INSTRUCTIONS FOR THE TASK
In the records that follow, count the lines where the string "show" appears, and give the count with nothing added.

(Dataset entries)
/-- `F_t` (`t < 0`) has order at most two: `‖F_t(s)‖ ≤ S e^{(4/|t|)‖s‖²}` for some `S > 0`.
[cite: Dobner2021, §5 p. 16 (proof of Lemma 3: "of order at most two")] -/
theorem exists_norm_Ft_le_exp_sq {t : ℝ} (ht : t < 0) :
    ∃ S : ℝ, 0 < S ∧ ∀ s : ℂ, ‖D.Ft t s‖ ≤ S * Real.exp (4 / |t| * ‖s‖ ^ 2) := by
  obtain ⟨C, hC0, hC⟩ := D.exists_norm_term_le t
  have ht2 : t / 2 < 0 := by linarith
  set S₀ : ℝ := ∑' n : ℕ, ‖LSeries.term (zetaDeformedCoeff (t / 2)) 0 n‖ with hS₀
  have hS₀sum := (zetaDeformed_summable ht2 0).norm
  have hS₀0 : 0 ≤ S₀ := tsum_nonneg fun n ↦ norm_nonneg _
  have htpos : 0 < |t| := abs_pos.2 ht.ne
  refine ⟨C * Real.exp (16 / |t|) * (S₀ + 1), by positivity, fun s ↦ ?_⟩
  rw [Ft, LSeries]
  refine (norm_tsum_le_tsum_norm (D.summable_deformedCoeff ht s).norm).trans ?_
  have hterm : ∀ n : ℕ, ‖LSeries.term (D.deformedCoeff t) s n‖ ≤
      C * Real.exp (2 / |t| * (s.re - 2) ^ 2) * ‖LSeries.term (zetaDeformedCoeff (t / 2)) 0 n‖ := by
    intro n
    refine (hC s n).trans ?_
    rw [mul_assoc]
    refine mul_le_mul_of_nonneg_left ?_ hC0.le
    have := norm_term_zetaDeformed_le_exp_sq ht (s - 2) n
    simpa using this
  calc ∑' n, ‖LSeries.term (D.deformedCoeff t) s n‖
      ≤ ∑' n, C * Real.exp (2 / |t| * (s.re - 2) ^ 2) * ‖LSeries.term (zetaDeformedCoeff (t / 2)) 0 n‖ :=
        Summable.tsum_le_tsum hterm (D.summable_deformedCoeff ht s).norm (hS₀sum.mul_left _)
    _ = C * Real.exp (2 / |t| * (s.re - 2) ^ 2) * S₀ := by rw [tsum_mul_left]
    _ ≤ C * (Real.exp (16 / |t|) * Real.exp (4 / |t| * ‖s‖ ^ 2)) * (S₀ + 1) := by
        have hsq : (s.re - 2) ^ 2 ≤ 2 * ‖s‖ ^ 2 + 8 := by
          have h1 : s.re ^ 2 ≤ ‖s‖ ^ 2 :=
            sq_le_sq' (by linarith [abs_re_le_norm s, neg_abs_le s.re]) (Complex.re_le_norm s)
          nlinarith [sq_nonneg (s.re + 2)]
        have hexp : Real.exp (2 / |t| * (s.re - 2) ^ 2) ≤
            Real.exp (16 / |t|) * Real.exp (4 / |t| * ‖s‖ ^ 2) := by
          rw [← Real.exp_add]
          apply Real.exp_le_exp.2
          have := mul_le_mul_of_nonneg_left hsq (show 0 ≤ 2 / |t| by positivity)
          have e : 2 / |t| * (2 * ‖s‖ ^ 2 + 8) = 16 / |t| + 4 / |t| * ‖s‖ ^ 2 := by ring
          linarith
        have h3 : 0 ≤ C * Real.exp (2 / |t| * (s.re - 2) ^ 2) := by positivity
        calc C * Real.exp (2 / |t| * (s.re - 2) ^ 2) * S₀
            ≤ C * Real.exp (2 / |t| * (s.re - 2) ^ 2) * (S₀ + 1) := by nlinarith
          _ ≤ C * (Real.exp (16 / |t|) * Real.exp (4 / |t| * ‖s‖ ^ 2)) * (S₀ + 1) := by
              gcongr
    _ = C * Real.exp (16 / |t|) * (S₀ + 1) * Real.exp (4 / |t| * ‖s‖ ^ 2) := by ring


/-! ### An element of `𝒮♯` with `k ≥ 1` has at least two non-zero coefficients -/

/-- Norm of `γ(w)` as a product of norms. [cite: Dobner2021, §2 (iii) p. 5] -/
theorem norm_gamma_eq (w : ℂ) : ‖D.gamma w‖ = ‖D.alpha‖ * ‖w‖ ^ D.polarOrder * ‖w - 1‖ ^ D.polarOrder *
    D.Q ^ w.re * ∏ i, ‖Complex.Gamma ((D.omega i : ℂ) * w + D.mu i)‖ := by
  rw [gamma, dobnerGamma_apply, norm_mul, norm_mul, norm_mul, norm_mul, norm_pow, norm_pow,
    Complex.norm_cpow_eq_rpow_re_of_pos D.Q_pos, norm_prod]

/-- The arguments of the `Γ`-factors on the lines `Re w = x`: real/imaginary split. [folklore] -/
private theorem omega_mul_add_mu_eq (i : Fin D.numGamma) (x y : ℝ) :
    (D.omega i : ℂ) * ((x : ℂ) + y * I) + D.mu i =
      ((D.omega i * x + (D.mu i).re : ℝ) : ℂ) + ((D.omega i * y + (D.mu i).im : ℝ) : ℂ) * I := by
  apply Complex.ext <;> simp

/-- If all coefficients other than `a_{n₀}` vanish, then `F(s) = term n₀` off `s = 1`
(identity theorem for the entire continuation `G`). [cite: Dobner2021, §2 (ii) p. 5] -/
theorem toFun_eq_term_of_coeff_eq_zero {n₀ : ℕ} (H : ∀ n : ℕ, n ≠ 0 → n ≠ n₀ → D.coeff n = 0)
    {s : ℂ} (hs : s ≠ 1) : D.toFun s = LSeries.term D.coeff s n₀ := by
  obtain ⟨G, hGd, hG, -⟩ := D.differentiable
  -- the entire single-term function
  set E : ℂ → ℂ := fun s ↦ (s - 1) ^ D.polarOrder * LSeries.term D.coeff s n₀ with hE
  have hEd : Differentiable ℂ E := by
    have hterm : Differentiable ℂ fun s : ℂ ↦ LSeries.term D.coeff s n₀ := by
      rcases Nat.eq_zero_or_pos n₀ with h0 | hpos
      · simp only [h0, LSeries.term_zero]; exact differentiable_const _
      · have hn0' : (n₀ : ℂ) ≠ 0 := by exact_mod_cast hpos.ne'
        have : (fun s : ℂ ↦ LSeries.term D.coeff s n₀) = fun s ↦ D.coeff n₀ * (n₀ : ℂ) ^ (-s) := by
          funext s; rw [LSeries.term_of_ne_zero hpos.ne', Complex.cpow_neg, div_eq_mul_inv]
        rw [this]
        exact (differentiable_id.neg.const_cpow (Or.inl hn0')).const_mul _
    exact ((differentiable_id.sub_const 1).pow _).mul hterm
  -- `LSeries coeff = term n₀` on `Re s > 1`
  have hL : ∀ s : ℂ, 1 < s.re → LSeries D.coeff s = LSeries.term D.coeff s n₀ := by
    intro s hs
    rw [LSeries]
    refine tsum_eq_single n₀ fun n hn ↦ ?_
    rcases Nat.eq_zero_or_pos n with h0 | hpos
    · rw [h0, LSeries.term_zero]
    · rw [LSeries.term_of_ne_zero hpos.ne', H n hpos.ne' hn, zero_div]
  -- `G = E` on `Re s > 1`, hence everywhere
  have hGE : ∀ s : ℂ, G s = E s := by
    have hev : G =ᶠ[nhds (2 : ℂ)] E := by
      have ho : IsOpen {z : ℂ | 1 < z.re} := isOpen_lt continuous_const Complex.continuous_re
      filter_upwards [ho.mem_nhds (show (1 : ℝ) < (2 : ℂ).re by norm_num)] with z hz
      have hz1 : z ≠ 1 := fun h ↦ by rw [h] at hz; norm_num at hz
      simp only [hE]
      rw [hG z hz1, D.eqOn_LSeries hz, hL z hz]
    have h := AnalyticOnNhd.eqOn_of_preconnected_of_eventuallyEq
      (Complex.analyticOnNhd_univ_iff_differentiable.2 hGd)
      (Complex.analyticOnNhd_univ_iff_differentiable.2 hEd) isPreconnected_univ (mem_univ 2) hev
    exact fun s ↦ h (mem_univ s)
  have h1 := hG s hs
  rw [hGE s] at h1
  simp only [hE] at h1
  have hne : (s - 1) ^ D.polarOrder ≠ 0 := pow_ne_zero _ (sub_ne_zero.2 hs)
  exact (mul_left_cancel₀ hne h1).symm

RESPONSE TO THIS EXERCISE
2